The data:
__________
import Summits.QuantumFields.YangMills.Theorems.ColdStartUniversalityUniformColdStartMixingChiSquarePoincare
import Summits.QuantumFields.YangMills.Theorems.ColdStartUniversalityUniformColdStartMixingCesaroStep
import HarnessLib

/-!
# Route `ColdStartUniversality`, crux K_A1 `UniformColdStartMixing` (stmt-QuantumFields-24809): THE CRUX BY NAME FROM THE `L²` PAIR —
# `(H1) uniform spectral gap in physical units → (H2) uniform cold-start χ² budget → UniformColdStartMixing`

Helper file (seat `ym-line-csu-p1`, g16; `--supports stmt-QuantumFields-24809`).  Composition only: `chiSquareStep` (this seat, g16)
gives the shared node `PointwiseMixing`, and the landed node `cesaroStep` (registered `stub_cesaroOfPointwise`, g4) turns it into the
crux `Summit.QuantumFields.YangMills.Theses.ColdStartUniversality.UniformColdStartMixing` BY NAME.

* ★★ `UniformColdStartMixing_of_chiSquare` — (H1) → (H2) → `UniformColdStartMixing`.
* ★ `UniformColdStartMixing_of_uniformPoincare` — `hEquiv` (classical Poincaré ⇔ `L²`-decay equivalence for the reversible SZZ
  diffusion at each fixed `L, β'`; Bakry–Gentil–Ledoux Thm 4.2.5, NOT in the tree) → (UNIFORM STATIC POINCARÉ INEQUALITY for `μ_K` in
  physical units) → (H2) → `UniformColdStartMixing`.

This is the deciding-shape statement of an `L²` variant of line «cold_entropy» (Poincaré instead of log-Sobolev, χ² budget instead
of entropy budget); it is recorded for the planner of record and is NOT a registered line.  HONEST FRAMING: every hypothesis is OPEN
and K-uniform (the crux in `L²` clothing); both (H1), (H2) hold at each fixed cut-off (`uniformL2Gap_fixedCutoff`,
`coldChiSquareBudget_fixedCutoff`); nothing K-uniform is proved here; crux K_A1, rung R3 and the summit are NOT proved; the Yang–Mills
mass gap is NOT proved.
-/

set_option autoImplicit false

noncomputable section

namespace Summit.QuantumFields.YangMills.Theorems.ColdStartUniversality

open MeasureTheory ProbabilityTheory
open scoped NNReal ENNReal
open Literature.Probability.Process Literature.MathematicalPhysics.QuantumFieldTheory
open Literature.MathematicalPhysics.QuantumLattice (fundamentalRep fundamentalLatticeRep continuous_fundamentalRep)
open Literature.MathematicalPhysics.QuantumFieldTheory.Balaban1983to89

/-- ★★ **The crux `UniformColdStartMixing` from the `L²` pair**: (H1) a K-uniform `L²(μ_K)` spectral gap of the SZZ dynamics in
physical units and (H2) a K-uniform cold-start χ² budget at a positive physical time imply K_A1 (`chiSquareStep` then `cesaroStep`).
[cite: RobertsRosenthal1997, Theorem 2.1] -/
theorem UniformColdStartMixing_of_chiSquare :
    (∃ γ₁ : ℝ, 0 < γ₁ ∧ ∀ (F : T3ContinuumYM3Torus.T3Family) (γ : ℝ), 0 < γ → γ ≤ γ₁ →
      ∃ c : ℝ, 0 < c ∧ ∃ K₀ : ℕ, ∀ K : ℕ, K₀ ≤ K →
        ∀ (κ : ℝ≥0 → Kernel (GaugeConfig 3 ((F.P K).sitesPerDir 0) (Matrix.specialUnitaryGroup (Fin 2) ℂ))
            (GaugeConfig 3 ((F.P K).sitesPerDir 0) (Matrix.specialUnitaryGroup (Fin 2) ℂ))) [∀ t, IsMarkovKernel (κ t)],
          (∀ (t : ℝ≥0) (x : GaugeConfig 3 ((F.P K).sitesPerDir 0) (Matrix.specialUnitaryGroup (Fin 2) ℂ))
            (Ω : Type) [MeasurableSpace Ω] (P : Measure Ω) [IsProbabilityMeasure P]
            (W : ℝ≥0 → Ω → (Edge 3 ((F.P K).sitesPerDir 0) × NoiseIdx 2 → ℝ)) (hW : IsFlatBrownian W P)
            (U : ℝ≥0 → Ω → GaugeConfig 3 ((F.P K).sitesPerDir 0) (Matrix.specialUnitaryGroup (Fin 2) ℂ)),
            (∀ ω, U 0 ω = x) →
            (latticeLangevinDynamics (fundamentalLatticeRep 2) ((γ * (F.P K).eps)⁻¹ / 2)).IsSolution (fundamentalRep (Fin 2))
              hW.natFiltration P W U →
            κ t x = P.map (U t)) →
          ∀ (G : GaugeConfig 3 ((F.P K).sitesPerDir 0) (Matrix.specialUnitaryGroup (Fin 2) ℂ) → ℝ), Measurable G →
            (∀ x, |G x| ≤ 1) → ∀ t : ℝ≥0,
            ∫ x, ((∫ y, G y ∂(κ t x)) - ∫ z, G z ∂(wilsonMeasure (d := 3) (L := (F.P K).sitesPerDir 0)
                (fundamentalRep (Fin 2)) ((γ * (F.P K).eps)⁻¹ / 2))) ^ 2
                ∂(wilsonMeasure (d := 3) (L := (F.P K).sitesPerDir 0) (fundamentalRep (Fin 2)) ((γ * (F.P K).eps)⁻¹ / 2)) ≤
              Real.exp (-2 * c * ((F.P K).eps * t)) *
                ∫ x, (G x - ∫ z, G z ∂(wilsonMeasure (d := 3) (L := (F.P K).sitesPerDir 0)
                  (fundamentalRep (Fin 2)) ((γ * (F.P K).eps)⁻¹ / 2))) ^ 2
                  ∂(wilsonMeasure (d := 3) (L := (F.P K).sitesPerDir 0) (fundamentalRep (Fin 2)) ((γ * (F.P K).eps)⁻¹ / 2))) →
    (∃ γ₁ : ℝ, 0 < γ₁ ∧ ∀ (F : T3ContinuumYM3Torus.T3Family) (γ : ℝ), 0 < γ → γ ≤ γ₁ →
      ∃ s₀ X₀ : ℝ, 0 < s₀ ∧ 0 ≤ X₀ ∧ ∃ K₀ : ℕ, ∀ K : ℕ, K₀ ≤ K →
        ∀ (Ω : Type) (mΩ : MeasurableSpace Ω) (P : Measure Ω) (_ : IsProbabilityMeasure P)
          (W : ℝ≥0 → Ω → (Edge 3 ((F.P K).sitesPerDir 0) × NoiseIdx 2 → ℝ)) (hW : IsFlatBrownian W P)
          (U : ℝ≥0 → Ω → GaugeConfig 3 ((F.P K).sitesPerDir 0) (Matrix.specialUnitaryGroup (Fin 2) ℂ)),
          ((∀ ω, U 0 ω = fun _ => 1) ∧
            (latticeLangevinDynamics (⟨2, fundamentalRep (Fin 2), continuous_fundamentalRep _,
                Literature.MathematicalPhysics.QuantumLattice.fundamentalRep_injective _,
                Literature.MathematicalPhysics.QuantumLattice.fundamentalRep_mem_unitaryGroup⟩ :
                LatticeRep (Matrix.specialUnitaryGroup (Fin 2) ℂ)) ((γ * (F.P K).eps)⁻¹ / 2)).IsSolution
              (fundamentalRep (Fin 2)) hW.natFiltration P W U) →
          ∀ (G : GaugeConfig 3 ((F.P K).sitesPerDir 0) (Matrix.specialUnitaryGroup (Fin 2) ℂ) → ℝ), Measurable G →
            (∀ x, |G x| ≤ 1) →
            ((∫ ω, G (U (s₀ / (F.P K).eps).toNNReal ω) ∂P) - ∫ z, G z ∂(wilsonMeasure (d := 3) (L := (F.P K).sitesPerDir 0)
                (fundamentalRep (Fin 2)) ((γ * (F.P K).eps)⁻¹ / 2))) ^ 2 ≤
              X₀ * ∫ x, (G x - ∫ z, G z ∂(wilsonMeasure (d := 3) (L := (F.P K).sitesPerDir 0)
                (fundamentalRep (Fin 2)) ((γ * (F.P K).eps)⁻¹ / 2))) ^ 2
                ∂(wilsonMeasure (d := 3) (L := (F.P K).sitesPerDir 0) (fundamentalRep (Fin 2)) ((γ * (F.P K).eps)⁻¹ / 2))) →
    Summit.QuantumFields.YangMills.Theses.ColdStartUniversality.UniformColdStartMixing :=
  fun h1 h2 => cesaroStep (chiSquareStep h1 h2)

/-- ★ **The crux from a uniform STATIC Poincaré inequality and a χ² budget**, modulo the classical Poincaré ⇔ `L²`-decay
equivalence `hEquiv` for the reversible SZZ diffusion at each fixed cut-off (Bakry–Gentil–Ledoux Thm 4.2.5; not in the tree).
[cite: BakryGentilLedoux2014, Thm 4.2.5] -/
theorem UniformColdStartMixing_of_uniformPoincare
    (hEquiv : ∀ (L : ℕ) [NeZero L] (β' lam : ℝ), 0 < lam →
      (∀ (f : (Edge 3 L × Fin 2 × Fin 2 × Bool → ℝ) → ℝ), ContDiff ℝ 3 f →
        let coords : GaugeConfig 3 L (Matrix.specialUnitaryGroup (Fin 2) ℂ) → (Edge 3 L × Fin 2 × Fin 2 × Bool → ℝ) :=
          fun V q => (fun z : ℂ => if q.2.2.2 then z.im else z.re)
            ((fundamentalRep (Fin 2) (V q.1) : Matrix (Fin 2) (Fin 2) ℂ) q.2.1 q.2.2.1)
        let gen : GaugeConfig 3 L (Matrix.specialUnitaryGroup (Fin 2) ℂ) → ℝ := fun V =>
          (∑ i : Edge 3 L × Fin 2 × Fin 2 × Bool, fderiv ℝ f (coords V) (Pi.single i 1) *
              (fun z : ℂ => if i.2.2.2 then z.im else z.re)
                ((latticeLangevinDynamics (fundamentalLatticeRep 2) β').drift
                  (matrixConfig (fundamentalRep (Fin 2)) V) i.1 i.2.1 i.2.2.1) +
          1 / 2 * ∑ i : Edge 3 L × Fin 2 × Fin 2 × Bool, ∑ j : Edge 3 L × Fin 2 × Fin 2 × Bool,
            fderiv ℝ (fun z => fderiv ℝ f z (Pi.single i 1)) (coords V) (Pi.single j 1) *
              ∑ n : Edge 3 L × NoiseIdx 2,
                (if n.1 = i.1 then (fun z : ℂ => if i.2.2.2 then z.im else z.re)
                  ((latticeLangevinDynamics (fundamentalLatticeRep 2) β').noise
                    (matrixConfig (fundamentalRep (Fin 2)) V) i.1 n.2 i.2.1 i.2.2.1) else 0) *
                (if n.1 = j.1 then (fun z : ℂ => if j.2.2.2 then z.im else z.re)
                  ((latticeLangevinDynamics (fundamentalLatticeRep 2) β').noise
                    (matrixConfig (fundamentalRep (Fin 2)) V) j.1 n.2 j.2.1 j.2.2.1) else 0))
        lam * ∫ V, (f (coords V) - ∫ V', f (coords V') ∂(wilsonMeasure (d := 3) (L := L) (fundamentalRep (Fin 2)) β')) ^ 2
            ∂(wilsonMeasure (d := 3) (L := L) (fundamentalRep (Fin 2)) β') ≤
          -∫ V, (f (coords V) - ∫ V', f (coords V') ∂(wilsonMeasure (d := 3) (L := L) (fundamentalRep (Fin 2)) β')) *
            gen V ∂(wilsonMeasure (d := 3) (L := L) (fundamentalRep (Fin 2)) β')) →
      ∀ (κ : ℝ≥0 → Kernel (GaugeConfig 3 L (Matrix.specialUnitaryGroup (Fin 2) ℂ))
          (GaugeConfig 3 L (Matrix.specialUnitaryGroup (Fin 2) ℂ))) [∀ t, IsMarkovKernel (κ t)],
        (∀ (t : ℝ≥0) (x : GaugeConfig 3 L (Matrix.specialUnitaryGroup (Fin 2) ℂ))
          (Ω : Type) [MeasurableSpace Ω] (P : Measure Ω) [IsProbabilityMeasure P]
          (W : ℝ≥0 → Ω → (Edge 3 L × NoiseIdx 2 → ℝ)) (hW : IsFlatBrownian W P)
          (U : ℝ≥0 → Ω → GaugeConfig 3 L (Matrix.specialUnitaryGroup (Fin 2) ℂ)),
          (∀ ω, U 0 ω = x) →
          (latticeLangevinDynamics (fundamentalLatticeRep 2) β').IsSolution (fundamentalRep (Fin 2))
            hW.natFiltration P W U →
          κ t x = P.map (U t)) →
        ∀ (G : GaugeConfig 3 L (Matrix.specialUnitaryGroup (Fin 2) ℂ) → ℝ), Continuous G → ∀ t : ℝ≥0,
          ∫ x, ((∫ y, G y ∂(κ t x)) - ∫ z, G z ∂(wilsonMeasure (d := 3) (L := L) (fundamentalRep (Fin 2)) β')) ^ 2
              ∂(wilsonMeasure (d := 3) (L := L) (fundamentalRep (Fin 2)) β') ≤
            Real.exp (-2 * lam * t) *
              ∫ x, (G x - ∫ z, G z ∂(wilsonMeasure (d := 3) (L := L) (fundamentalRep (Fin 2)) β')) ^ 2
                ∂(wilsonMeasure (d := 3) (L := L) (fundamentalRep (Fin 2)) β')) :
    (∃ γ₁ : ℝ, 0 < γ₁ ∧ ∀ (F : T3ContinuumYM3Torus.T3Family) (γ : ℝ), 0 < γ → γ ≤ γ₁ →
      ∃ c : ℝ, 0 < c ∧ ∃ K₀ : ℕ, ∀ K : ℕ, K₀ ≤ K →
        ∀ (f : (Edge 3 ((F.P K).sitesPerDir 0) × Fin 2 × Fin 2 × Bool → ℝ) → ℝ), ContDiff ℝ 3 f →
        let coords : GaugeConfig 3 ((F.P K).sitesPerDir 0) (Matrix.specialUnitaryGroup (Fin 2) ℂ) →
            (Edge 3 ((F.P K).sitesPerDir 0) × Fin 2 × Fin 2 × Bool → ℝ) :=
          fun V q => (fun z : ℂ => if q.2.2.2 then z.im else z.re)
            ((fundamentalRep (Fin 2) (V q.1) : Matrix (Fin 2) (Fin 2) ℂ) q.2.1 q.2.2.1)
        let gen : GaugeConfig 3 ((F.P K).sitesPerDir 0) (Matrix.specialUnitaryGroup (Fin 2) ℂ) → ℝ := fun V =>
          (∑ i : Edge 3 ((F.P K).sitesPerDir 0) × Fin 2 × Fin 2 × Bool, fderiv ℝ f (coords V) (Pi.single i 1) *
              (fun z : ℂ => if i.2.2.2 then z.im else z.re)
                ((latticeLangevinDynamics (fundamentalLatticeRep 2) ((γ * (F.P K).eps)⁻¹ / 2)).drift
                  (matrixConfig (fundamentalRep (Fin 2)) V) i.1 i.2.1 i.2.2.1) +
          1 / 2 * ∑ i : Edge 3 ((F.P K).sitesPerDir 0) × Fin 2 × Fin 2 × Bool,
            ∑ j : Edge 3 ((F.P K).sitesPerDir 0) × Fin 2 × Fin 2 × Bool,
            fderiv ℝ (fun z => fderiv ℝ f z (Pi.single i 1)) (coords V) (Pi.single j 1) *
              ∑ n : Edge 3 ((F.P K).sitesPerDir 0) × NoiseIdx 2,
                (if n.1 = i.1 then (fun z : ℂ => if i.2.2.2 then z.im else z.re)
                  ((latticeLangevinDynamics (fundamentalLatticeRep 2) ((γ * (F.P K).eps)⁻¹ / 2)).noise
                    (matrixConfig (fundamentalRep (Fin 2)) V) i.1 n.2 i.2.1 i.2.2.1) else 0) *
                (if n.1 = j.1 then (fun z : ℂ => if j.2.2.2 then z.im else z.re)
                  ((latticeLangevinDynamics (fundamentalLatticeRep 2) ((γ * (F.P K).eps)⁻¹ / 2)).noise
                    (matrixConfig (fundamentalRep (Fin 2)) V) j.1 n.2 j.2.1 j.2.2.1) else 0))
        c * (F.P K).eps * ∫ V, (f (coords V) - ∫ V', f (coords V')
            ∂(wilsonMeasure (d := 3) (L := (F.P K).sitesPerDir 0) (fundamentalRep (Fin 2)) ((γ * (F.P K).eps)⁻¹ / 2))) ^ 2
            ∂(wilsonMeasure (d := 3) (L := (F.P K).sitesPerDir 0) (fundamentalRep (Fin 2)) ((γ * (F.P K).eps)⁻¹ / 2)) ≤
          -∫ V, (f (coords V) - ∫ V', f (coords V')
            ∂(wilsonMeasure (d := 3) (L := (F.P K).sitesPerDir 0) (fundamentalRep (Fin 2)) ((γ * (F.P K).eps)⁻¹ / 2))) *
            gen V ∂(wilsonMeasure (d := 3) (L := (F.P K).sitesPerDir 0) (fundamentalRep (Fin 2)) ((γ * (F.P K).eps)⁻¹ / 2))) →
    (∃ γ₁ : ℝ, 0 < γ₁ ∧ ∀ (F : T3ContinuumYM3Torus.T3Family) (γ : ℝ), 0 < γ → γ ≤ γ₁ →
      ∃ s₀ X₀ : ℝ, 0 < s₀ ∧ 0 ≤ X₀ ∧ ∃ K₀ : ℕ, ∀ K : ℕ, K₀ ≤ K →
        ∀ (Ω : Type) (mΩ : MeasurableSpace Ω) (P : Measure Ω) (_ : IsProbabilityMeasure P)
          (W : ℝ≥0 → Ω → (Edge 3 ((F.P K).sitesPerDir 0) × NoiseIdx 2 → ℝ)) (hW : IsFlatBrownian W P)
          (U : ℝ≥0 → Ω → GaugeConfig 3 ((F.P K).sitesPerDir 0) (Matrix.specialUnitaryGroup (Fin 2) ℂ)),
          ((∀ ω, U 0 ω = fun _ => 1) ∧
            (latticeLangevinDynamics (⟨2, fundamentalRep (Fin 2), continuous_fundamentalRep _,
                Literature.MathematicalPhysics.QuantumLattice.fundamentalRep_injective _,
                Literature.MathematicalPhysics.QuantumLattice.fundamentalRep_mem_unitaryGroup⟩ :
                LatticeRep (Matrix.specialUnitaryGroup (Fin 2) ℂ)) ((γ * (F.P K).eps)⁻¹ / 2)).IsSolution
              (fundamentalRep (Fin 2)) hW.natFiltration P W U) →
          ∀ (G : GaugeConfig 3 ((F.P K).sitesPerDir 0) (Matrix.specialUnitaryGroup (Fin 2) ℂ) → ℝ), Measurable G →
            (∀ x, |G x| ≤ 1) →
            ((∫ ω, G (U (s₀ / (F.P K).eps).toNNReal ω) ∂P) - ∫ z, G z ∂(wilsonMeasure (d := 3) (L := (F.P K).sitesPerDir 0)
                (fundamentalRep (Fin 2)) ((γ * (F.P K).eps)⁻¹ / 2))) ^ 2 ≤
              X₀ * ∫ x, (G x - ∫ z, G z ∂(wilsonMeasure (d := 3) (L := (F.P K).sitesPerDir 0)
                (fundamentalRep (Fin 2)) ((γ * (F.P K).eps)⁻¹ / 2))) ^ 2
                ∂(wilsonMeasure (d := 3) (L := (F.P K).sitesPerDir 0) (fundamentalRep (Fin 2)) ((γ * (F.P K).eps)⁻¹ / 2))) →
    Summit.QuantumFields.YangMills.Theses.ColdStartUniversality.UniformColdStartMixing :=
  fun hP h2 => UniformColdStartMixing_of_chiSquare (uniformL2Gap_of_uniformPoincare hEquiv hP) h2

end Summit.QuantumFields.YangMills.Theorems.ColdStartUniversality

end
__________
Return, unchanged, the run of lines above that opens with the line containing "Helper file (seat" and closes with the line containing "This is the". Include both.

Helper file (seat `ym-line-csu-p1`, g16; `--supports stmt-QuantumFields-24809`).  Composition only: `chiSquareStep` (this seat, g16)
gives the shared node `PointwiseMixing`, and the landed node `cesaroStep` (registered `stub_cesaroOfPointwise`, g4) turns it into the
crux `Summit.QuantumFields.YangMills.Theses.ColdStartUniversality.UniformColdStartMixing` BY NAME.

* ★★ `UniformColdStartMixing_of_chiSquare` — (H1) → (H2) → `UniformColdStartMixing`.
* ★ `UniformColdStartMixing_of_uniformPoincare` — `hEquiv` (classical Poincaré ⇔ `L²`-decay equivalence for the reversible SZZ
  diffusion at each fixed `L, β'`; Bakry–Gentil–Ledoux Thm 4.2.5, NOT in the tree) → (UNIFORM STATIC POINCARÉ INEQUALITY for `μ_K` in
  physical units) → (H2) → `UniformColdStartMixing`.

This is the deciding-shape statement of an `L²` variant of line «cold_entropy» (Poincaré instead of log-Sobolev, χ² budget instead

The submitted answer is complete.